← Back to context

Comment by Numerlor

23 minutes ago

Not sure what's supposed to be wrong with that? The clock tree degrades at high voltage. Some theories I've seen were on the CPU requesting significantly higher voltages during alternating clocks when there's a short lull in load from e.g. a pipeline stall. Then there doesn't seem to be a good enough of a sensor net in the correct places for the CPU to react to this, so it just "burns" itself down gradually. Assuming these are true, actual fixes from intel would be relaxing boost clocks to ones that are universally safe and open themselves to a lawsuit from everyone that bought the high end SKUs, or do a new stepping which is extremely expensive for a done design.

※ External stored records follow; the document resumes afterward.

import Mathlib
import Literature.NumberTheory.LFunctions.Zhang2022.Section17U021ChiR1Prelims
import Literature.NumberTheory.LFunctions.Zhang2022.Section17MeanSquareMajorant
import Literature.NumberTheory.LFunctions.Zhang2022.ToolkitSmallPrimeFactorSums
import Literature.NumberTheory.LFunctions.Zhang2022.ToolkitDivisorMajorants
import Literature.NumberTheory.LFunctions.Zhang2022.Section15Bcoef
import Literature.NumberTheory.LFunctions.Zhang2022.Section15BcoefSupport
import HarnessLib

/-!
# Zhang (2022) §17.u021, remainder `R₁`: the `m₁`-sum `Σ_{m₁} |b(q₁m₁)|·|κ̄₂(m₁m₂)|/m₁` (piece M1)

Topic `Literature/NumberTheory/LFunctions/Zhang2022` (Landau–Siegel audit tree; verdict-neutral).
Y. Zhang, *Discrete mean estimates and the Landau–Siegel zero*, arXiv:2211.02515v1 (2022)
[Zhang2022LandauSiegel], §17 p. 98 (tex L4825: "we can drop the terms with `m₂ > 1` … with an
acceptable error") — **an unrefereed manuscript under adjudication; nothing here asserts or denies
its Theorems 1–2, and nothing about Landau–Siegel zeros follows from this file.** THEOREMS ONLY;
0 definitions, 0 named facts (ZHANG-L discharge lane, WP16/§17, sub-leaf `R₁` of
`Typed.Section17.Step17_u021Chi` under the leaf `Eq17_9RelE`; piece (M1) of the owner's cut
«m₁ inside», HOME/libB/zl-libB-p6/R1-NODE.md).

In the organisation of the `m₂ ≥ 2` remainder `R₁` with the `m₁`-sum innermost, every pair
`(q₁, m₂)` carries the factor

`𝔐(q₁, m₂) = Σ_{m₁ ≥ 1} |b(q₁m₁)|·|κ̄₂(m₁m₂)|/m₁`

(`b` = `Skeleton.bcoef`, the coefficients of (15.1); `κ̄₂` = `Typed.Section17.kappa2bar`). This
file proves (`m1Sum_le`): for all large `D` (no hypothesis (A), the character is not used),

`𝔐(q₁, m₂) ≤ C·τ₂(q₁)·|κ̄₂(m₂)|·(m₂/φ(m₂))²`, `C = C(c′)` absolute in `D, q₁, m₂`.

Route (Hall–Tenenbaum (0.4) with the prime sum left free, [HallTenenbaum1988]):
`|b(q₁m₁)| ≤ Bτ₂(q₁)τ₂(m₁)` ((15.2), `Skeleton.norm_bcoef_le`, `tau_mul_le`), support of `b` below
`P₄/T` (`Skeleton.bcoef_eq_zero_of_P4_div_bigT_le`), the exact factorisation
`|κ₂(m₂m₁)| = |κ₂(m₂)|·∏_{q∣m₁, q∤m₂}|q^{−ib₁} − 1|` (`Typed.Section17.norm_kappa₂_mul_eq`), then
`MeanSquareMajorant.sum_div_le_exp_sum` for the multiplicative
`f(m₁) = τ₂(m₁)·∏_{q∣m₁,q∤m₂}|q^{−ib₁}−1|` (`f(p) ≤ 2|b₁|log p` off the primes of `m₂`, `f(p) = 2` on
them): `Σ_{m₁≤N} f(m₁)/m₁ ≤ exp(2|b₁|(log N + log 4) + 2Σ_{p∣m₂}1/p + S₂)` (Mertens
`MertensBound.sum_log_div_prime_le`), with `2|b₁|log(4N) = O_{c′}(1)` (`α log P = π`) and
`exp(Σ_{p∣m₂}1/p) ≤ m₂/φ(m₂)` (Euler's product, `1 − x ≤ e^{−x}`).

## References

* Y. Zhang, arXiv:2211.02515v1 (2022), §17 p. 98 (u020–u021); §15 (15.1)–(15.2) p. 79.
  [cite: Zhang2022LandauSiegel, §17 u021 p.98]
* R. R. Hall, G. Tenenbaum, *Divisors*, CUP 1988, (0.4). [cite: HallTenenbaum1988, (0.4)]
-/

noncomputable section
/-- **Two-torsion normal form of a cyclic `2`-power isogeny kernel, with the same `j`.** The
landed `exists_twoTorsionNF_of_isCyclic_isogeny` (p141542) records the normal form
`y² = x³ + ax² + bx` up to `K`-isomorphism only; here the model is remembered to be a change of
variables of `E` (`variableChange_j`), so `j` is unchanged. Proof otherwise verbatim.
[cite: SilvermanAEC2009, III.4 Example 4.5, X.4.9] -/
theorem exists_twoTorsionNF_j_eq_of_isCyclic_isogeny {K : Type u} [Field K] [PerfectField K]
    (htwo : (2 : K) ≠ 0) (W W' : WeierstrassCurve K) [W.IsElliptic] (ψ : Isogeny W W') {k : ℕ}
    (hk : 1 ≤ k) (hcyc : ψ.IsCyclic) (hdeg : ψ.degree = 2 ^ k) :
    ∃ (a b : K) (_ : (⟨0, a, 0, b, 0⟩ : WeierstrassCurve K).IsElliptic)
      (C : AddSubgroup (⟨0, a, 0, b, 0⟩ : WeierstrassCurve K).geomPoints),
      (⟨0, a, 0, b, 0⟩ : WeierstrassCurve K).j = W.j ∧
      (∀ σ : Field.absoluteGaloisGroup K, ∀ P ∈ C, σ • P ∈ C) ∧ IsAddCyclic C ∧
        Nat.card C = 2 ^ k ∧
        ∀ P ∈ C, 2 • P = 0 → P ≠ 0 →
          P = (⟨0, a, 0, b, 0⟩ : WeierstrassCurve K).geomTwoTorsionPoint := by
  -- the kernel `C₀ = E[ψ]`: cyclic of order `2ᵏ`, `Γ_K`-stable
  haveI : IsAddCyclic ψ.toAddMonoidHom.ker := hcyc
  haveI : Finite ψ.toAddMonoidHom.ker := ψ.finite_ker'
  have hcard₀ : Nat.card ψ.toAddMonoidHom.ker = 2 ^ k := hdeg
  have hst₀ : ∀ σ : Field.absoluteGaloisGroup K, ∀ P ∈ ψ.toAddMonoidHom.ker,
      σ • P ∈ ψ.toAddMonoidHom.ker := fun σ P hP ↦ by
    rw [AddMonoidHom.mem_ker, Isogeny.coe_toAddMonoidHom] at hP ⊢
    rw [ψ.map_smul, hP, smul_zero]
  -- its unique element `T₀` of order `2`, which is `Γ_K`-fixed
  obtain ⟨T₀, hT₀C, h2T₀, hT₀0⟩ :=
    exists_two_nsmul_eq_zero_of_card_eq ψ.toAddMonoidHom.ker hk hcard₀
  have huniq : ∀ P ∈ ψ.toAddMonoidHom.ker, 2 • P = 0 → P ≠ 0 → P = T₀ := fun P hP h2P hP0 ↦
    eq_of_two_nsmul_eq_zero_of_isAddCyclic ψ.toAddMonoidHom.ker hP hT₀C h2P hP0 h2T₀ hT₀0
  have hfix : ∀ σ : Field.absoluteGaloisGroup K, σ • T₀ = T₀ := fun σ ↦
    huniq _ (hst₀ σ _ hT₀C) (by rw [smul_comm, h2T₀, smul_zero])
      ((smul_ne_zero_iff_ne σ).mpr hT₀0)
  -- hence `K`-rational: `T₀ = T = (x₀, y₀)` with `2T = O`, `y₀ = -y₀ - a₁x₀ - a₃`
  obtain ⟨T, hT⟩ := exists_toGeomPoints_eq_of_forall_smul_eq W hfix
  subst hT
  rcases T with _ | ⟨x₀, y₀, h₀⟩
  · exact absurd (map_zero _) hT₀0
  have h2T : 2 • (Affine.Point.some x₀ y₀ h₀ : W.toAffine.Point) = 0 :=
    W.toGeomPoints_injective (by rw [map_nsmul, h2T₀, map_zero])
  have hy₀ : y₀ = W.toAffine.negY x₀ y₀ := by
    by_contra hy
    apply Affine.Point.some_ne_zero (Affine.nonsingular_add h₀ h₀ fun hxy ↦ hy hxy.right)
    rw [← Affine.Point.add_self_of_Y_ne (h₁ := h₀) hy, ← two_nsmul, h2T]
  -- the normal form `V = Cv • W` and the isomorphism `ι : W ≅ V`, with `ι T₀ = (0, 0)`
  set Cv : VariableChange K := ⟨1, x₀, -W.a₁ / 2, y₀⟩ with hCv
  haveI : (Cv • W).IsTwoTorsionNF := isTwoTorsionNF_smul_of_two_nsmul_eq_zero htwo h₀ hy₀
  have hTT : VariableChange.toIsogeny W Cv (W.toGeomPoints (Affine.Point.some x₀ y₀ h₀)) =
      (Cv • W).geomTwoTorsionPoint := by
    obtain ⟨hns, e₀⟩ : ∃ hns, W.toGeomPoints (Affine.Point.some x₀ y₀ h₀) =
        Affine.Point.some (algebraMap K (AlgebraicClosure K) x₀)
          (algebraMap K (AlgebraicClosure K) y₀) hns := ⟨_, rfl⟩
    rw [e₀, VariableChange.toIsogeny_some]
    have hx : (Cv.map (algebraMap K (AlgebraicClosure K))).toX
        (algebraMap K (AlgebraicClosure K) x₀) = 0 := by
      simp [hCv, VariableChange.toX_def, VariableChange.map]
    have hy : (Cv.map (algebraMap K (AlgebraicClosure K))).toY
        (algebraMap K (AlgebraicClosure K) x₀) (algebraMap K (AlgebraicClosure K) y₀) = 0 := by
      simp [hCv, VariableChange.toY_def, VariableChange.map]
    obtain ⟨h', e'⟩ := UnivEC.some_eq_some_of_eq hx hy
      ((VariableChange.baseChange_smul_eq W Cv (AlgebraicClosure K)) ▸
        (VariableChange.nonsingular_iff (W.baseChange (AlgebraicClosure K))
          (Cv.map (algebraMap K (AlgebraicClosure K))) _ _).mpr hns)
    exact e'
  -- transport of the kernel along `ι`
  have hinj : Function.Injective (VariableChange.toIsogeny W Cv).toAddMonoidHom :=
    VariableChange.toIsogeny_injective W Cv
  have hjW : (Cv • W).j = W.j := by rw [variableChange_j]
  rw [← hjW]
  refine exists_literal_j_of_isTwoTorsionNF (Cv • W)
    (ψ.toAddMonoidHom.ker.map (VariableChange.toIsogeny W Cv).toAddMonoidHom) k
    ?_ ?_ ?_ ?_
  · rintro σ P ⟨Q, hQ, rfl⟩
    exact AddSubgroup.mem_map.mpr ⟨σ • Q, hst₀ σ Q hQ, (VariableChange.toIsogeny W Cv).map_smul σ Q⟩
  · exact isAddCyclic_of_surjective _ (ψ.toAddMonoidHom.ker.equivMapOfInjective _ hinj).surjective
  · exact (Nat.card_congr (ψ.toAddMonoidHom.ker.equivMapOfInjective _ hinj).toEquiv).symm.trans
      hcard₀
  · rintro P ⟨Q, hQ, rfl⟩ h2P hP0
    have h2Q : 2 • Q = 0 := hinj (by rw [map_nsmul, map_zero]; exact h2P)
    have hQ0 : Q ≠ 0 := by
      rintro rfl
      exact hP0 (map_zero _)
    rw [huniq Q hQ h2Q hQ0]
    exact hTT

When you degrade the CPU naturally needs higher voltages to be stable, until the point where it just breaks completely and no amount of voltage it help it. But if your CPU doesn't degrade because it hasn't been overdoing it on voltages then there'll be no issues for Vmin to shift.

As an anecdotal experience from someone I know that runs these in prod for game servers, limiting the CPU to 80°C and 1.4V-1.45V, 400A has been keeping them alive for years doing 24/7 loads. Maybe a bit lower on the voltage if one wants to be sure longer term, as they are fine with just mass RMAing these. There's also large amount of differences in the silicon quality between samples that can make one run cool and completely fine even at the old stock settings, and an another sample that'll have to pull say 1.5x the power for the same load and clocks having it degrade.